Chavez accused the United States of keeping his doctors and his security chief from coming to New York by not granting them visas.

“They’re attempts to persuade me not to come, because some people would like for me not to come, but I come. I come to say what I think must be said,” Chavez said.

The Venezuelan has said he did not prepare a script for his U.N. speech, but went in with ideas and spoke spontaneously.

Chavez described himself as a friend of the American people, and announced Venezuela would boost sales of discounted heating oil to poor Americans.
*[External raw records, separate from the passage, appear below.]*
import Mathlib
import Summits.Ventures.FusionMHD.Models.CerfonFreidbergIterLikeQHalfResDefs
import HarnessLib

/-!
# Ventures/FusionMHD — Models/CerfonFreidbergIterLikeQHalfResPanels1.lean: KERNEL CHECK of the resistive-register certificates of panel(s) 0 (of 32)
# at `ψ_N = 1/2` of THE Cerfon–Freidberg ITER-like instance

HONEST FRAMING (LADDER-GRIDFUSION three columns; CF rung; rider «D_R at ψ_N = 1/2»).  One `decide +kernel` (≈ 60–90 s): for each listed panel the obligation
`CFIterLike.QHalfRes.ResCert.ok` (`Models/CerfonFreidbergIterLikeQHalfResDefs.lean`) — the Taylor-model run of `progR = progM ++ block3R` over ★ #117's parameter box is
ACCEPTED and the kernel's two panel-integral enclosures (`g_AG`, `g_W` along the approximant) lie inside the claimed integers (compiled `#eval` of the same functions, slack
one unit of `2⁻⁶⁰`; float truth inside every panel, `genqm/truthR.json`).  MODELLED: analytic Cerfon–Freidberg family; nothing about a device or stability.
No `native_decide`.  Typer/prover: gridfusion-model-7 (g7), 2026-08-28.  Citations: Zheng 2015 §3.2 (3.42) [Zheng2015];
Mahboubi–Melquiond–Sibut-Pinote 2016 §3.2 Lemma 3 [MahboubiMelquiondSibutpinote2016].
-/

namespace Summit.Ventures.FusionMHD.Models.CFIterLike.QHalfRes

/-- Resistive-register certificate data of panel(s) 0. [instance data] -/
def resCert1 : List ResCert := [
  { j := 0, cand1 := [94661745770447339520, 20300713460575428608, 652310595854434566144, 172326083280062447616, 2781981305684470267904, 953911900309397700608, 10304997718563481452544, 3206462384168009990144, 167033857388417669660672, 3532239230908900036313088, -320090681416286845567762432, -4697942099670322203531935744, 246429299941212217602356543488],
    cand2 := [117796729607164919808, 14561371349909327872, 467816733149056139264, 118811589611231903744, 1919346440302088421376, 707253007985819123712, 7652581566071340793856, 3188473547041492959232, 60789689875603155582976, 825948198258458222395392, 54461630361096077745061888, -1843279648690889524108066816, -309160828520355354527137792000],
    deg := 12, e1 := 42, e2 := 42, glo := 3616587326567043, ghi := 3616587865610366, wlo := 141816587913045334, whi := 141816606115638369 }]

/-- **KERNEL CHECK** of the two resistive registers on panel(s) 0. -/
theorem resCert1_ok : CFIterLike.QHalfRes.resCert1.all ResCert.ok = true := by
  decide +kernel

end Summit.Ventures.FusionMHD.Models.CFIterLike.QHalfRes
But, he insisted, “we’re enemies of imperialism” — his shorthand for the Bush administration.

Praise for Pancho Villa
Taking a question from a Mexican reporter Wednesday, Chavez mused he would have liked to be a fighter with the revolutionary Pancho Villa nearly a century ago when he led his men in a raid into U.S. territory.

“They invaded the United States,” Chavez said. “The only one who has dared to invade the United States was Pancho Villa.”

In his speech Thursday, Chavez repeated his warning that his country would halt oil shipments if the United States tries to oust him. He added that he would like to see a U.S. president “who you could talk with.”

Rangel noted that Chavez was speaking at a church in his district and that he understood that Chavez would announce an increase in the amount of heating oil Venezuela is prepared to give to low-income people in the district. He called the program very effective and said he expects that next year they will be getting an even larger amount of home heating oil.

“But you don’t come into my country, you don’t come into my congressional district and you don’t condemn my president,” Rangel said.

Insults have flown between Caracas and Washington since 2002, when the U.S. swiftly recognized leaders who briefly ousted Chavez, only to have their coup cut short when Chavez returned to power, strengthened by huge street protests.

U.S. officials regularly call the Venezuelan leader a destabilizing force, and Bush has said he sees Chavez as a threat to democracy. Chavez has called Bush a “devil” in other speeches.

The U.S. government has sought to block Venezuela’s bid for a seat on the U.N. Security Council, arguing the Chavez administration would be a disruptive force and backing Guatemala instead. Chavez says the Bush government has a twisted view of democracy, and Venezuela would be “the voice of the Third World” if chosen in a secret-ballot U.N. vote next month.

‘Diplomacy for show’
Chavez, in his drive to counter U.S. influence, is practicing a sort of “diplomacy for show” that thrives on confrontation, said Milos Alcalay, who was Chavez’s U.N. ambassador until he resigned in 2004 amid differences with the government.

“A post for non-permanent membership in the Security Council has never been so politicized,” Alcalay said.

Some people who turned out to hear Chavez speak said they share the views behind his message, even if they might choose different words.

“He likes to set fires, to do good or just to get people riled up,” said Natalia Munoz, a 25-year-old public health coordinator who attended a speech. “He gets a lot of people thinking.”